Phase 2: Hadoop Migration Business Requirements Definitions
The purpose of this phase is to come to an agreement on defining business requirements. This process can be difficult if the output is not clearly defined. This blog post is related to a large Hadoop migration that I did at Microsoft so I will use that project as an example.
The goal of this project was to move from one technology stack to another. Whatever target tables were being created in the original system should be duplicated in the new system. At least that was the goal. For a large migration, this becomes non-trivial.
What makes defining business requirements difficult?

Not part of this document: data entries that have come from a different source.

import Literature.NumberTheory.LFunctions.KMVCompletedLHalfIntegral
import Literature.NumberTheory.LFunctions.KMVCentralValueSquaredAFEHead
import Literature.NumberTheory.LFunctions.KMVCentralValueSquaredAFESeries
import Literature.NumberTheory.EllipticCurves.CuspFormFrickeAxisIntegral
import Literature.NumberTheory.EllipticCurves.PAdicLFunctionNonvanishingProofs
import Literature.NumberTheory.EllipticCurves.CuspFormLFunctionNewformFrickeProofs
import HarnessLib

/-!
# KMV 2000 (21)–(22) at `k = 0` — PROOF: `KMV2000.completedL_half_sq_eq_holds`
# `Λ(f,½)² = 2q̂ Σ_{n₁,n₂≥1} λ_f(n₁)λ_f(n₂)(n₁n₂)^{−1/2} W(n₁n₂/q̂²)` (discharge of the named statement)

Source: E. Kowalski, P. Michel, J. VanderKam, *Non-vanishing of high derivatives of automorphic
`L`-functions at the center of the critical strip*, J. reine angew. Math. 526 (2000) 1–34, §5 p. 12,
(21)–(22) [held: paper:doi-10-1515-crll-2000-074]: «The functional equation for `Λ(f, 1/2 + s)` has
always sign `+1` so manipulations similar as those performed in the previous section yield (…)».
Cell landau-siegel / ls-inputs, H-AFE (K-INPUTS-7 (3)); fact skeleton `fricke-real-split` (crux
workfile `Cruxes/BeyondDiagonalBeatsQuarter/Lines/fricke_real_split.lean` on stmt-Parity-20343),
seats ls-inputs-Hafe-lead g0 (S1, S2, S4, assembly) and ls-inputs-Hafe-w1 g0 (S3).

## The proof (real-variable; no contour shift, no Stirling, no Bessel functions)

Let `f ∈ S₂(Γ₀(N))` with `w_N f = ε f`, `ε² = 1` (every newform: Atkin–Lehner), `F(y) = f(iy)`,
`A = ∫_0^∞ F`, `H(y) = ∫_0^y F`, `T(y) = ∫_{v > 1/(Ny)} F`.
* S1 `KMV2000.completedL_half_eq_integral`: `Λ(f,½) = 2π q̂^{1/2} A`.
* S4 `KMV2000.hasSum_afeSqTerm`: `Σ_{ℕ×ℕ} afeSqTerm = 4π² ∫_0^∞ F·T` (absolutely).
* S2 `IsFrickeEigen.integral_imagAxis_Ioi_inv_mul`: `T(y) = −ε H(y)` (`f(i/(Nv)) = −εNv² f(iv)`).
* S3 `KMV2000.integral_imagAxis_mul_head`: `∫_0^∞ F·H = A²/2`.
* `A = −εA` (the tree's symmetric split `IsFrickeEigen.integral_imagAxis_Ioc_eq` at `1/√N` + `ε² = 1`).
Hence `2q̂ Σ = 2q̂·4π²·(−εA²/2) = −4π²q̂ εA² = 4π² q̂ A² = Λ(f,½)²`: sign `+1`, no `ε` survives.

## Results

* `KMV2000.integral_imagAxis_eq_neg_eps_mul` — `A = −εA`.
* `KMV2000.completedL_half_sq_eq_of_fricke` — the identity (with absolute convergence) at EVERY
  level `N ≥ 1` for every `f ∈ S₂(Γ₀(N))` with `w_N f = εf`, `ε² = 1`.
* `KMV2000.completedL_half_sq_eq_of_mem_newforms0` — for newforms of any level.
* `KMV2000.completedL_half_sq_eq_holds : completedL_half_sq_eq` — the printed fact (prime level).
No named fact is used: the statement `completedL_half_sq_eq` (p624193) is now a kernel theorem.
-/

noncomputable section

open scoped Real
open Complex Set MeasureTheory CongruenceSubgroup UpperHalfPlane
open Literature.NumberTheory.EllipticCurves.ModularForms

namespace Literature.NumberTheory.LFunctions.KMV2000

variable {N : ℕ} [NeZero N]

/-- **`A = −ε A`** for `A = ∫_0^∞ f(iy) dy` when `f(-1/(Nτ)) = εNτ²f(τ)` and `ε² = 1`: split `A` at
`1/√N` and flip the lower piece (`IsFrickeEigen.integral_imagAxis_Ioc_eq`: `∫_0^{1/√N} F = −ε ∫_{1/√N}^∞ F`),
so `A = (1−ε)X` and `−εA = (ε²−ε)X = (1−ε)X`. (Equivalently `Λ(f,½) = −ε_Fricke Λ(f,½)`, KMV p. 2.)
[cite: KowalskiMichelVanderKam2000, §1 p. 2 (functional equation, sign ε_f)] -/
theorem integral_imagAxis_eq_neg_eps_mul (f : CuspForm (Gamma0 N) 2) {ε : ℂ}
    (hW : IsFrickeEigen N f ε) (hε : ε ^ 2 = 1) :
    ∫ y in Ioi (0 : ℝ), f (UpperHalfPlane.ofComplex (Complex.I * y)) =
      -ε * ∫ y in Ioi (0 : ℝ), f (UpperHalfPlane.ofComplex (Complex.I * y)) := by
  set g : ℝ → ℂ := fun t ↦ f (UpperHalfPlane.ofComplex (Complex.I * t)) with hg_def
  set b : ℝ := (Real.sqrt N)⁻¹ with hb_def
  have hb : 0 < b := inv_pos.mpr (Real.sqrt_pos.mpr (by exact_mod_cast NeZero.pos N))
  have hg : IntegrableOn g (Ioi 0) := integrableOn_imagAxis f
  have hsplit : ∫ t in Ioi (0 : ℝ), g t = (∫ t in Ioc 0 b, g t) + ∫ t in Ioi b, g t := by
    have h := intervalIntegral.integral_Ioi_sub_Ioi hg hb.le
    rw [intervalIntegral.integral_of_le hb.le] at h
    linear_combination h
  have hflip : ∫ t in Ioc (0 : ℝ) b, g t = -ε * ∫ t in Ioi b, g t := hW.integral_imagAxis_Ioc_eq
  rw [hsplit, hflip]
  linear_combination (-(∫ t in Ioi b, g t)) * hε

/-- **KMV (21)–(22) at `k = 0` for every Fricke eigen-cusp-form, every level**: if
`f ∈ S₂(Γ₀(N))`, `w_N f = ε f` and `ε² = 1`, then the double series `Σ afeSqTerm N f` converges
absolutely and `Λ(f,½)² = 2 q̂ Σ'_{ℕ×ℕ} λ_f(n₁)λ_f(n₂)(n₁n₂)^{−1/2} W(n₁n₂/q̂²)`
(`q̂ = √N/2π`, `Λ = KMV2000.completedL N f`). [cite: KowalskiMichelVanderKam2000, (21)–(22) p. 12] -/
theorem completedL_half_sq_eq_of_fricke (f : CuspForm (Gamma0 N) 2) {ε : ℂ}
    (hfr : frickeInvolution N 2 f = ε • f) (hε : ε ^ 2 = 1) :
    Summable (afeSqTerm N f) ∧
      completedL N f (1 / 2) ^ 2 = 2 * (qhat N : ℂ) * ∑' n : ℕ × ℕ, afeSqTerm N f n := by
  have hW : IsFrickeEigen N f ε := isFrickeEigen_of_frickeInvolution_eq_smul N hfr
  have h4 := hasSum_afeSqTerm f
  refine ⟨h4.summable, ?_⟩
  -- the inner tail integral is `-ε ∫_{Ioc 0 y} F` on `Ioi 0` (S2)
  have hT : ∫ y in Ioi (0 : ℝ), f (UpperHalfPlane.ofComplex (Complex.I * y)) *
        ∫ v in Ioi (((N : ℝ) * y)⁻¹), f (UpperHalfPlane.ofComplex (Complex.I * v)) =
      -ε * ∫ y in Ioi (0 : ℝ), f (UpperHalfPlane.ofComplex (Complex.I * y)) *
        ∫ u in Ioc (0 : ℝ) y, f (UpperHalfPlane.ofComplex (Complex.I * u)) := by
    rw [← integral_const_mul]
    refine setIntegral_congr_fun measurableSet_Ioi fun y hy ↦ ?_
    rw [hW.integral_imagAxis_Ioi_inv_mul hy]
    ring
  have hA0 := integral_imagAxis_eq_neg_eps_mul f hW hε
  have hsq : (((qhat N : ℝ) : ℂ) ^ (1 / 2 : ℂ)) ^ 2 = (qhat N : ℂ) := by
    rw [← cpow_nat_mul]
    norm_num
  rw [h4.tsum_eq, completedL_half_eq_integral f, hT, integral_imagAxis_mul_head f]
  set A : ℂ := ∫ y in Ioi (0 : ℝ), f (UpperHalfPlane.ofComplex (Complex.I * y)) with hA_def
  have hA' : ε * A = -A := by linear_combination ε * hA0 - A * hε
  rw [mul_pow, mul_pow, hsq]
  linear_combination (4 : ℂ) * (π : ℂ) ^ 2 * (qhat N : ℂ) * A * hA'

/-- **KMV (21)–(22) at `k = 0` for newforms of any level** `N ≥ 1` (`w_N f = ε_f f`, `ε_f = ±1` by
Atkin–Lehner: `IsNewform0.frickeInvolution_eq_smul_holds`, `…frickeEigenvalue_eq_one_or_eq_neg_one_holds`).
[cite: KowalskiMichelVanderKam2000, (21)–(22) p. 12] -/
theorem completedL_half_sq_eq_of_mem_newforms0 (f : CuspForm (Gamma0 N) 2) (hf : f ∈ newforms0 N 2) :
    Summable (afeSqTerm N f) ∧
      completedL N f (1 / 2) ^ 2 = 2 * (qhat N : ℂ) * ∑' n : ℕ × ℕ, afeSqTerm N f n := by
  have hfr : frickeInvolution N 2 f = frickeEigenvalue f • f :=
    IsNewform0.frickeInvolution_eq_smul_holds hf
  have hε : frickeEigenvalue f ^ 2 = 1 := by
    rcases IsNewform0.frickeEigenvalue_eq_one_or_eq_neg_one_holds (N := N) (k := (2 : ℤ)) hf with
      h | h <;> rw [h] <;> norm_num
  exact completedL_half_sq_eq_of_fricke f hfr hε

/-- **Discharge of the named statement `KMV2000.completedL_half_sq_eq`** (KMV 2000 (21)–(22) at
`k = 0`, `q` prime, `f ∈ S₂(q)^*`): a kernel theorem — the fact is no longer an input.
[cite: KowalskiMichelVanderKam2000, (21)–(22) p. 12] -/
theorem completedL_half_sq_eq_holds : completedL_half_sq_eq :=
  fun q _ _ f hf ↦ completedL_half_sq_eq_of_mem_newforms0 (N := q) f hf

end Literature.NumberTheory.LFunctions.KMV2000

end
import Summits.Ventures.CertifiedQuantumChemistry.Rows.LiebSingletBridge
import Summits.Ventures.CertifiedQuantumChemistry.Rows.SpinSectors
import Literature.MathematicalPhysics.QuantumLattice.HubbardSzSectorLadder
import Literature.MathematicalPhysics.QuantumLattice.HubbardSectorEnclosureCertificate
import HarnessLib

/-!
# Ventures/CertifiedQuantumChemistry — Rows/HubbardRingTVSectorOrdering.lean: the central sector
# `(n, n)` carries the `2n`-electron ground energy of every symmetric model, and on the half-filled even
# Hubbard ring (`U > 0`, `t ≠ 0`) every other `S_z` sector lies STRICTLY above it (Lieb 1989)

HONEST FRAMING (verbatim): certified bounds for a stated model Hamiltonian in a stated basis; not a
claim about the real molecule beyond that model.

Seat rdm-B, ROWS courtesy file (theorems only; no `def`, no notation, no instance; zero compute). The
cell certifies the sector quantity `Model.energy F a b = E₀(H_F; N_α = a, N_β = b)` and files its ring
rows at the central sector `(n, n)` of the half-filled ring `L = 2n`. Two facts about the OTHER sectors
with the same electron number `a + b = 2n`:

* §1 is the tree's `Rows/SpinSectors.lean` (typer T-05): `Model.energy_le_energy_of_max_le` — for every
  symmetric model the sector energies are non-decreasing in `|N_α − N_β|` at fixed electron number, so
  `E₀(H_F; n, n) ≤ E₀(H_F; a, b)` for `a + b = 2n` (recalled as `Model.energy_center_le`, one line).
* §2 (the half-filled even ring, `L = 2n ≥ 2`, `t ≠ 0`, `U > 0`, `a + b = 2n`, `a ≠ b`)
  **`hubbardRingTV_energy_center_lt`**: `E₀(hubbardRingTV (2n) t U; n, n) < E₀(hubbardRingTV (2n) t U; a, b)`
  — STRICT: by Lieb's second theorem (the tree's `LiebHalfFilled.exists_unit_groundState`: the
  `2n`-electron ground state is unique and a singlet, hence supported in the `S_z = 0` sector) a sector
  with `S_z = (a − b)/2 ≠ 0` cannot reach the ground energy: its ground eigenvector would be a multiple of
  the singlet and at the same time orthogonal to it (`dotProduct_eq_zero_of_isInSector`). Corollaries
  `hubbardRingTV_energy_center_lt_succ` (`(n, n)` vs `(n+1, n−1)`: the lowest `S_z = 1` level — hence the
  lowest triplet — is strictly above the ground state on every finite even ring); the NON-strict
  transport of central LOWER rows to all sectors is the tree's `LowerRow.le_energy_of_sameN`.

READING: statements about the exact sector energies of the cell's own model object; nothing about the
relaxation values (`OPT_DQG(a, b)` is NOT ordered this way in general), no row is written or moved, no
value of record read. All PROVED (0 sorry, standard axioms); no definitions, no named facts.
References (docstring-only): E. H. Lieb, Phys. Rev. Lett. 62 (1989) 1201, Thm 2 (via the tree);
E. H. Lieb, D. Mattis, J. Math. Phys. 3 (1962) 749 (ordering of energy levels — NOT used: only the
`S_z = 0` minimum and strictness from uniqueness are typed). Tree (REUSED): `Model.energy_le_energy_of_max_le`
(`Rows/SpinSectors`), `Model.groundEnergy_eq_energy` (`Rows/NSector`), `hubbardRingTV_hamiltonian_eq`, `ringGraph_connected`, `evenSites_bipartite`,
`card_compl_evenSites` (`Rows/LiebSingletBridge`), `LiebHalfFilled.exists_unit_groundState`,
`groundEnergyAt_le_of_sector_trial`, `groundEnergyAt_eq_minEnergyOn_szSector`,
`dotProduct_eq_zero_of_isInSector`, `exists_unit_eigen_sectorGroundEnergy`,
`ThermodynamicLimit.groundEnergy_le_re_expect`, `mem_szSector_iff_isInSector`.
-/

noncomputable section

namespace Summit.Ventures.CertifiedQuantumChemistry

open Matrix Finset
open Literature.MathematicalPhysics.QuantumLattice Literature.MathematicalPhysics.QuantumChemistry
open Summit.Ventures.CertifiedQuantumChemistry.Hamiltonians
open scoped ComplexOrder

/-! ## §1 Every symmetric model: the central sector is the lowest with its electron number -/

section AnyModel

variable {k : ℕ}

/-- **The central sector is the lowest among the sectors with `2n` electrons** (every symmetric model,
`a + b = 2n`, `a, b ≤ k`): `E₀(H_F; n, n) ≤ E₀(H_F; a, b)` — the tree's `Model.energy_le_energy_of_max_le`
(`Rows/SpinSectors.lean`) at `max n n = n ≤ max a b`. [folklore] -/
theorem Model.energy_center_le {F : Model k} (hF : F.IsSymmetric) {n a b : ℕ} (hab : a + b = 2 * n)
    (ha : a ≤ k) (hb : b ≤ k) : F.energy n n ≤ F.energy a b :=
  Model.energy_le_energy_of_max_le hF ha hb (by omega) (by rw [max_self]; omega)

end AnyModel

/-! ## §2 The half-filled even ring: every non-central sector is STRICTLY above (Lieb) -/

section Ring

/-- **STRICT SECTOR ORDERING ON THE HALF-FILLED EVEN RING** (`L = 2n ≥ 2`, `t ≠ 0`, `U > 0`): for every
sector `(a, b)` with `a + b = 2n` and `a ≠ b`,
`E₀(hubbardRingTV (2n) t U; n, n) < E₀(hubbardRingTV (2n) t U; a, b)` — the unique `2n`-electron ground
state is a singlet (Lieb 1989, Thm 2, the tree's `LiebHalfFilled.exists_unit_groundState`), so it lies in
the `S_z = 0` sector and is orthogonal to every vector of a sector with `S_z ≠ 0`; a sector reaching the
ground energy would contain a ground eigenvector, which uniqueness forces to be a multiple of the
singlet — zero. [folklore] -/
theorem hubbardRingTV_energy_center_lt {n : ℕ} (hn : 1 ≤ n) {t U : ℚ} (ht : t ≠ 0) (hU : 0 < U) {a b : ℕ}
    (hab : a + b = 2 * n) (hne : a ≠ b) :
    Model.energy (hubbardRingTV (2 * n) t U) n n < Model.energy (hubbardRingTV (2 * n) t U) a b := by
  have hF := hubbardRingTV_isSymmetric (2 * n) t U
  have ha : a ≤ 2 * n := by omega
  have hb : b ≤ 2 * n := by omega
  have ha' : a ≤ Fintype.card (Fin (2 * n)) := by rw [Fintype.card_fin]; exact ha
  have hb' : b ≤ Fintype.card (Fin (2 * n)) := by rw [Fintype.card_fin]; exact hb
  refine lt_of_le_of_ne (Model.energy_center_le hF hab ha hb) fun heq => ?_
  -- Lieb's unique singlet ground state of the `2n`-electron ring
  obtain ⟨ψ, hψK, hψ1, hHψ, -, huniq, -⟩ := LiebHalfFilled.exists_unit_groundState
    (ringGraph_connected (by omega : 0 < 2 * n)) (evenSites (2 * n)) (evenSites_bipartite n)
    (card_compl_evenSites n) (t := (t : ℝ)) (U := (U : ℝ)) (by exact_mod_cast ht) (by exact_mod_cast hU)
  rw [Fintype.card_fin] at hψK hHψ huniq
  -- `ψ` lies in the central sector `(n, n)`
  have hψS : IsInSector n n ψ := by
    rw [← mem_szSector_iff_isInSector, show n + n = 2 * n by ring, sub_self, zero_div]
    exact hψK
  -- the `2n`-electron ground energy is `E₀(n, n)`
  have hgs : groundEnergyAt (ringGraph (2 * n)) (t : ℝ) (U : ℝ) (2 * n) =
      Model.energy (hubbardRingTV (2 * n) t U) n n := by
    rw [groundEnergyAt_eq_minEnergyOn_szSector (ringGraph (2 * n)) _ _ (by rw [Fintype.card_fin]; omega),
      Model.energy, sectorGroundEnergy_def, hubbardRingTV_hamiltonian_eq, show n + n = 2 * n by ring,
      sub_self, zero_div]
  -- a ground eigenvector `φ` of the `(a, b)` sector
  obtain ⟨φ, hφ, hφ1, hHφ⟩ :=
    exists_unit_eigen_sectorGroundEnergy (hubbardRingTV_hamiltonian_isHermitian (2 * n) t U) ha' hb'
  -- at the (supposedly equal) ground energy it is a `2n`-electron ground eigenvector of the graph Hamiltonian
  have hHφ' : hamiltonian (ringGraph (2 * n)) (t : ℝ) (U : ℝ) *ᵥ φ =
      ((groundEnergyAt (ringGraph (2 * n)) (t : ℝ) (U : ℝ) (2 * n) : ℝ) : ℂ) • φ := by
    rw [← hubbardRingTV_hamiltonian_eq, hgs, heq]
    exact hHφ
  have hφN : IsNParticle (2 * n) φ := by
    have h2 := hφ.isNParticle
    rwa [hab] at h2
  have hprop := huniq φ hφN hHφ'
  -- but `ψ ⟂ φ` (different sectors), so `φ = 0`, contradicting `‖φ‖ = 1`
  have horth : star ψ ⬝ᵥ φ = 0 :=
    dotProduct_eq_zero_of_isInSector (fun h => hne (by omega)) hψS hφ
  rw [horth, zero_smul] at hprop
  rw [hprop, dotProduct_zero] at hφ1
  exact zero_ne_one hφ1

/-- **The lowest `S_z = 1` level is strictly above the ground state**:
`E₀(hubbardRingTV (2n) t U; n, n) < E₀(hubbardRingTV (2n) t U; n+1, n−1)` (`n ≥ 1`, `t ≠ 0`, `U > 0`) —
in particular the lowest triplet of the half-filled even ring lies strictly above its singlet ground
state (finite `L`; no statement about a gap that survives `L → ∞`). [folklore] -/
theorem hubbardRingTV_energy_center_lt_succ {n : ℕ} (hn : 1 ≤ n) {t U : ℚ} (ht : t ≠ 0) (hU : 0 < U) :
    Model.energy (hubbardRingTV (2 * n) t U) n n < Model.energy (hubbardRingTV (2 * n) t U) (n + 1) (n - 1) :=
  hubbardRingTV_energy_center_lt hn ht hU (by omega) (by omega)

end Ring

end Summit.Ventures.CertifiedQuantumChemistry

end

- Owners do not exist for business definitions
For example, consider a situation where someone defined a metric, did a poor job documenting the metric, then left the company. These are difficult problems to solve. - Business definitions not exist
For example, most engineers at small companies will be happy saying “the documentation is in the code.” This is unfortunate and something overlooked at small companies because code is less likely to be shared. In large corporations, this becomes an issue because you’re more likely to work in teams and share code. As such, you’re more likely to find good documentation at large companies. My solution to that problem was to get a consensus on ambiguous definitions and make good educated guesses. - The business logic in the new system is different from the new system.
For example, what happens when you find a bug in the original system? Can you fix the bug in the original system? If not, can you fix the bug in the new system? If you do fix the bug in the new system, how will you show it has been fixed and how will you prepare analysts for the new data? My solution to that problem was to provide analysis on why the original data was wrong, fix it in the new system and show how much the data changed.
To illustrate the problem of business logic changing, consider these two rough ER diagrams below. The diagram on the left shows reporting tables and sources for those reporting tables. The diagram on the right shows the new system. The new system was distinctly different from the old system. Business logic was drastically refactored. When I was at the business requirements phase of this project, I looked at these two diagrams and told myself it was technically possible to achieve this outcome. What I did not do was accurately estimate how hard it would be to achieve this outcome. Underestimating the effort to do the refactoring resulted in a lot of back and forth between myself and manager to convince them that the cost was worth it.
Before | After |
![]() |
![]() |
Advice for defining business requirements
- Prioritize which metrics and reports are important
If time becomes a problem, then you will want to deliver the most important reports and metrics first. - The more refactoring you do, the more you should prepare for scope creep.
This is particularly true for business logic. Refactoring business logic becomes a tedious process that leads to you digging into the weeds of data and processes. It leads to scope creep and unexpected meetings. Solving complicated problems almost always take more time than you originally thought. - Don’t be afraid to advertise expensive costs.
Complex problems should not be undersold. It is better for everyone to know up front that an easy problem is actually difficult to solve.
Conclusion
Defining business requirements is a necessary evil that may save you some headaches down the road. Do not be afraid to oversell the cost of some problems and undersell your ability to fix them. Most engineers probably hate underselling their abilities but the people your speaking to may not be as technically literate about the project as yourself. If they hold you to unrealistic expectations then you will be paying for it later. Complicated migration jobs generally have land mines and scope creep that you will not predict.